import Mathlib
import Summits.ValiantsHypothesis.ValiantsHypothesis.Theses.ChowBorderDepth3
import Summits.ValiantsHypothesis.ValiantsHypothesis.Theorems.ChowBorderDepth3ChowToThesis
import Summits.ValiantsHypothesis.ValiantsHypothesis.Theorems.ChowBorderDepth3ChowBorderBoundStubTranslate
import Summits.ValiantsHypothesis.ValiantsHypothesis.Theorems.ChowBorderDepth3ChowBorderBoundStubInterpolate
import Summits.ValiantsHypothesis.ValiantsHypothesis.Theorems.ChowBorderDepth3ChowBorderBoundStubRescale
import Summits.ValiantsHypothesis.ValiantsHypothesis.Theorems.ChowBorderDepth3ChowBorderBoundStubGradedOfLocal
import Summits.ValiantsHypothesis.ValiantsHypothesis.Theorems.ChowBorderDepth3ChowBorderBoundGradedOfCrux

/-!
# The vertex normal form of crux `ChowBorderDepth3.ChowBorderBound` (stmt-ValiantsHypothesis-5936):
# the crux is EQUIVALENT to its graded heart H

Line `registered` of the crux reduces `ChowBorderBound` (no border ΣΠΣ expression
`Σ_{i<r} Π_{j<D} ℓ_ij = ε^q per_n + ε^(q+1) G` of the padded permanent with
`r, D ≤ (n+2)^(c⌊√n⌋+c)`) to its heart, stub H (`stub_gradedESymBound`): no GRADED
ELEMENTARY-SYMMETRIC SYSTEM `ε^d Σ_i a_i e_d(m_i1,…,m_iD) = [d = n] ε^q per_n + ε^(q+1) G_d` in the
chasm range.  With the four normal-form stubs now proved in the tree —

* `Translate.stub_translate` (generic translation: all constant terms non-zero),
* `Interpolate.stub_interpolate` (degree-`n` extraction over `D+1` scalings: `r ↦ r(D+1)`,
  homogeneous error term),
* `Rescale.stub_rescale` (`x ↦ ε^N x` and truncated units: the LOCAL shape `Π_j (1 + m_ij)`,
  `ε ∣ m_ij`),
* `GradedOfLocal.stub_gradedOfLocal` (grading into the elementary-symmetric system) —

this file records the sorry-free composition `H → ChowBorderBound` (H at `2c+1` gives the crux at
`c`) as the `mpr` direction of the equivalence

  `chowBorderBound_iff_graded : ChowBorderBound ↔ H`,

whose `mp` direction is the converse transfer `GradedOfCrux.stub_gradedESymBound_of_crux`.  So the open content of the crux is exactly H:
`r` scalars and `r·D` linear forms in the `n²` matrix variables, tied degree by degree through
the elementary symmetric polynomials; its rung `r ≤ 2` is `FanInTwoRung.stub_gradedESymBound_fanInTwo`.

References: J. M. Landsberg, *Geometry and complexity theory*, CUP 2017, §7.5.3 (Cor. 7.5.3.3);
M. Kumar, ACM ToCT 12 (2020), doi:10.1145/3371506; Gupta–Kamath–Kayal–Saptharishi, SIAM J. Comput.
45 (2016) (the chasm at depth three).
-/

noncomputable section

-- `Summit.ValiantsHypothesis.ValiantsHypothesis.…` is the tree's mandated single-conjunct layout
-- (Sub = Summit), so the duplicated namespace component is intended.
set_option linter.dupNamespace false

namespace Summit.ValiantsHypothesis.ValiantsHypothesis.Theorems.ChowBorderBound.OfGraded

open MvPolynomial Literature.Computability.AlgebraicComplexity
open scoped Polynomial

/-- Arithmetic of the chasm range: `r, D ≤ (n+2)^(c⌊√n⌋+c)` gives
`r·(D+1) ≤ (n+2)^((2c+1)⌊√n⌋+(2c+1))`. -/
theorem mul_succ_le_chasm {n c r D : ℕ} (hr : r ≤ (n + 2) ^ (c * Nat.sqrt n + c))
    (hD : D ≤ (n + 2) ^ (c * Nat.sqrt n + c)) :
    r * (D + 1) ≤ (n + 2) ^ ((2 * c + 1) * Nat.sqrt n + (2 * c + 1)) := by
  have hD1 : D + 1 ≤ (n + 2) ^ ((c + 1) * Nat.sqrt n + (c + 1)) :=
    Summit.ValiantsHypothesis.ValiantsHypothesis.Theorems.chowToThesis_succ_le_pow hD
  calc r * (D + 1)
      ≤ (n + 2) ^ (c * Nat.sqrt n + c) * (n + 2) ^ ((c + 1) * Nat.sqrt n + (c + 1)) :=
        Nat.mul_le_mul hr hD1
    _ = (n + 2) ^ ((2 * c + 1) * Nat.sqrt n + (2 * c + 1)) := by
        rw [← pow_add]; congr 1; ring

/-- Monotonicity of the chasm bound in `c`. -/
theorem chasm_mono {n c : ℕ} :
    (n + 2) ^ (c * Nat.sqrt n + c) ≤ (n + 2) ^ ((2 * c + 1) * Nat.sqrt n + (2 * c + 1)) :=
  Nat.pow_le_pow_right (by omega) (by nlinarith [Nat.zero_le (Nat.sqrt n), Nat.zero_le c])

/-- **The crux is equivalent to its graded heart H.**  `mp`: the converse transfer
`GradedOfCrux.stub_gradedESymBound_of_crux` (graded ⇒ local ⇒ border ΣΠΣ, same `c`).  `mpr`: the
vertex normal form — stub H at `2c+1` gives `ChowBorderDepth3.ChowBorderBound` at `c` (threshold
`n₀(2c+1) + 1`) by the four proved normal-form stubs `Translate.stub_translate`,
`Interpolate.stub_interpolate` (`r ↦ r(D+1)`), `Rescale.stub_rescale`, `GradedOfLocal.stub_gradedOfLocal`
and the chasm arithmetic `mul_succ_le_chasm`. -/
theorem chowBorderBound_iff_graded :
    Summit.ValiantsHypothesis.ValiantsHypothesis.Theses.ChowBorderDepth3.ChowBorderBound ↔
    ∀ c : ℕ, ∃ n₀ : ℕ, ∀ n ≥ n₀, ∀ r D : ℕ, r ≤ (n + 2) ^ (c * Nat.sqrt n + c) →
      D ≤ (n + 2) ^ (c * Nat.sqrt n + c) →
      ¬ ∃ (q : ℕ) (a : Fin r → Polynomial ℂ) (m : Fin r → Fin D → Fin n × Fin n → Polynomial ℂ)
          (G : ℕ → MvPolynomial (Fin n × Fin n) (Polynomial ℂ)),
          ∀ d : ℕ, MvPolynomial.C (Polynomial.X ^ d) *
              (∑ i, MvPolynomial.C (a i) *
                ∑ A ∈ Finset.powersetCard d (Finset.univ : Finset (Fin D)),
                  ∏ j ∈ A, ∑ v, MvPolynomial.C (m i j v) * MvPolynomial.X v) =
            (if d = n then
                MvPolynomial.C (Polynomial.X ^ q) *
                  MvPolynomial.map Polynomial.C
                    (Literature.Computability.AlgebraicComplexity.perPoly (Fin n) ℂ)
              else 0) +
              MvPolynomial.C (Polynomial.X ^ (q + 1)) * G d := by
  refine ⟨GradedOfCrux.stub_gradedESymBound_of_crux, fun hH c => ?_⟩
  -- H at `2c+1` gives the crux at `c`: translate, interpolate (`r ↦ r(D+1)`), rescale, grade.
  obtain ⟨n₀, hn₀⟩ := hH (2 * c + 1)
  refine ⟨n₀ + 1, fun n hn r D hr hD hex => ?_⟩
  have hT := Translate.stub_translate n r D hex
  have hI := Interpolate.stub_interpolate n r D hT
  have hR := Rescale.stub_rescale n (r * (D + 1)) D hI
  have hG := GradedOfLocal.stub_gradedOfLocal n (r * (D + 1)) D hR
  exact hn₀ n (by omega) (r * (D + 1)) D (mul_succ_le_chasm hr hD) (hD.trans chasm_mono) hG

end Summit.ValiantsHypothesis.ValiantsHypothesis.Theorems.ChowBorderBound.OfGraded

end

= WHAT TO DO =
A faithful, complete copy of the entries above is required.

= RESPONSE TO THE EXERCISE =
import Mathlib
import Summits.ValiantsHypothesis.ValiantsHypothesis.Theses.ChowBorderDepth3
import Summits.ValiantsHypothesis.ValiantsHypothesis.Theorems.ChowBorderDepth3ChowToThesis
import Summits.ValiantsHypothesis.ValiantsHypothesis.Theorems.ChowBorderDepth3ChowBorderBoundStubTranslate
import Summits.ValiantsHypothesis.ValiantsHypothesis.Theorems.ChowBorderDepth3ChowBorderBoundStubInterpolate
import Summits.ValiantsHypothesis.ValiantsHypothesis.Theorems.ChowBorderDepth3ChowBorderBoundStubRescale
import Summits.ValiantsHypothesis.ValiantsHypothesis.Theorems.ChowBorderDepth3ChowBorderBoundStubGradedOfLocal
import Summits.ValiantsHypothesis.ValiantsHypothesis.Theorems.ChowBorderDepth3ChowBorderBoundGradedOfCrux

/-!
# The vertex normal form of crux `ChowBorderDepth3.ChowBorderBound` (stmt-ValiantsHypothesis-5936):
# the crux is EQUIVALENT to its graded heart H

Line `registered` of the crux reduces `ChowBorderBound` (no border ΣΠΣ expression
`Σ_{i<r} Π_{j<D} ℓ_ij = ε^q per_n + ε^(q+1) G` of the padded permanent with
`r, D ≤ (n+2)^(c⌊√n⌋+c)`) to its heart, stub H (`stub_gradedESymBound`): no GRADED
ELEMENTARY-SYMMETRIC SYSTEM `ε^d Σ_i a_i e_d(m_i1,…,m_iD) = [d = n] ε^q per_n + ε^(q+1) G_d` in the
chasm range.  With the four normal-form stubs now proved in the tree —

* `Translate.stub_translate` (generic translation: all constant terms non-zero),
* `Interpolate.stub_interpolate` (degree-`n` extraction over `D+1` scalings: `r ↦ r(D+1)`,
  homogeneous error term),
* `Rescale.stub_rescale` (`x ↦ ε^N x` and truncated units: the LOCAL shape `Π_j (1 + m_ij)`,
  `ε ∣ m_ij`),
* `GradedOfLocal.stub_gradedOfLocal` (grading into the elementary-symmetric system) —

this file records the sorry-free composition `H → ChowBorderBound` (H at `2c+1` gives the crux at
`c`) as the `mpr` direction of the equivalence

  `chowBorderBound_iff_graded : ChowBorderBound ↔ H`,

whose `mp` direction is the converse transfer `GradedOfCrux.stub_gradedESymBound_of_crux`.  So the open content of the crux is exactly H:
`r` scalars and `r·D` linear forms in the `n²` matrix variables, tied degree by degree through
the elementary symmetric polynomials; its rung `r ≤ 2` is `FanInTwoRung.stub_gradedESymBound_fanInTwo`.

References: J. M. Landsberg, *Geometry and complexity theory*, CUP 2017, §7.5.3 (Cor. 7.5.3.3);
M. Kumar, ACM ToCT 12 (2020), doi:10.1145/3371506; Gupta–Kamath–Kayal–Saptharishi, SIAM J. Comput.
45 (2016) (the chasm at depth three).
-/

noncomputable section

-- `Summit.ValiantsHypothesis.ValiantsHypothesis.…` is the tree's mandated single-conjunct layout
-- (Sub = Summit), so the duplicated namespace component is intended.
set_option linter.dupNamespace false

namespace Summit.ValiantsHypothesis.ValiantsHypothesis.Theorems.ChowBorderBound.OfGraded

open MvPolynomial Literature.Computability.AlgebraicComplexity
open scoped Polynomial

/-- Arithmetic of the chasm range: `r, D ≤ (n+2)^(c⌊√n⌋+c)` gives
`r·(D+1) ≤ (n+2)^((2c+1)⌊√n⌋+(2c+1))`. -/
theorem mul_succ_le_chasm {n c r D : ℕ} (hr : r ≤ (n + 2) ^ (c * Nat.sqrt n + c))
    (hD : D ≤ (n + 2) ^ (c * Nat.sqrt n + c)) :
    r * (D + 1) ≤ (n + 2) ^ ((2 * c + 1) * Nat.sqrt n + (2 * c + 1)) := by
  have hD1 : D + 1 ≤ (n + 2) ^ ((c + 1) * Nat.sqrt n + (c + 1)) :=
    Summit.ValiantsHypothesis.ValiantsHypothesis.Theorems.chowToThesis_succ_le_pow hD
  calc r * (D + 1)
      ≤ (n + 2) ^ (c * Nat.sqrt n + c) * (n + 2) ^ ((c + 1) * Nat.sqrt n + (c + 1)) :=
        Nat.mul_le_mul hr hD1
    _ = (n + 2) ^ ((2 * c + 1) * Nat.sqrt n + (2 * c + 1)) := by
        rw [← pow_add]; congr 1; ring

/-- Monotonicity of the chasm bound in `c`. -/
theorem chasm_mono {n c : ℕ} :
    (n + 2) ^ (c * Nat.sqrt n + c) ≤ (n + 2) ^ ((2 * c + 1) * Nat.sqrt n + (2 * c + 1)) :=
  Nat.pow_le_pow_right (by omega) (by nlinarith [Nat.zero_le (Nat.sqrt n), Nat.zero_le c])

/-- **The crux is equivalent to its graded heart H.**  `mp`: the converse transfer
`GradedOfCrux.stub_gradedESymBound_of_crux` (graded ⇒ local ⇒ border ΣΠΣ, same `c`).  `mpr`: the
vertex normal form — stub H at `2c+1` gives `ChowBorderDepth3.ChowBorderBound` at `c` (threshold
`n₀(2c+1) + 1`) by the four proved normal-form stubs `Translate.stub_translate`,
`Interpolate.stub_interpolate` (`r ↦ r(D+1)`), `Rescale.stub_rescale`, `GradedOfLocal.stub_gradedOfLocal`
and the chasm arithmetic `mul_succ_le_chasm`. -/
theorem chowBorderBound_iff_graded :
    Summit.ValiantsHypothesis.ValiantsHypothesis.Theses.ChowBorderDepth3.ChowBorderBound ↔
    ∀ c : ℕ, ∃ n₀ : ℕ, ∀ n ≥ n₀, ∀ r D : ℕ, r ≤ (n + 2) ^ (c * Nat.sqrt n + c) →
      D ≤ (n + 2) ^ (c * Nat.sqrt n + c) →
      ¬ ∃ (q : ℕ) (a : Fin r → Polynomial ℂ) (m : Fin r → Fin D → Fin n × Fin n → Polynomial ℂ)
          (G : ℕ → MvPolynomial (Fin n × Fin n) (Polynomial ℂ)),
          ∀ d : ℕ, MvPolynomial.C (Polynomial.X ^ d) *
              (∑ i, MvPolynomial.C (a i) *
                ∑ A ∈ Finset.powersetCard d (Finset.univ : Finset (Fin D)),
                  ∏ j ∈ A, ∑ v, MvPolynomial.C (m i j v) * MvPolynomial.X v) =
            (if d = n then
                MvPolynomial.C (Polynomial.X ^ q) *
                  MvPolynomial.map Polynomial.C
                    (Literature.Computability.AlgebraicComplexity.perPoly (Fin n) ℂ)
              else 0) +
              MvPolynomial.C (Polynomial.X ^ (q + 1)) * G d := by
  refine ⟨GradedOfCrux.stub_gradedESymBound_of_crux, fun hH c => ?_⟩
  -- H at `2c+1` gives the crux at `c`: translate, interpolate (`r ↦ r(D+1)`), rescale, grade.
  obtain ⟨n₀, hn₀⟩ := hH (2 * c + 1)
  refine ⟨n₀ + 1, fun n hn r D hr hD hex => ?_⟩
  have hT := Translate.stub_translate n r D hex
  have hI := Interpolate.stub_interpolate n r D hT
  have hR := Rescale.stub_rescale n (r * (D + 1)) D hI
  have hG := GradedOfLocal.stub_gradedOfLocal n (r * (D + 1)) D hR
  exact hn₀ n (by omega) (r * (D + 1)) D (mul_succ_le_chasm hr hD) (hD.trans chasm_mono) hG

end Summit.ValiantsHypothesis.ValiantsHypothesis.Theorems.ChowBorderBound.OfGraded

end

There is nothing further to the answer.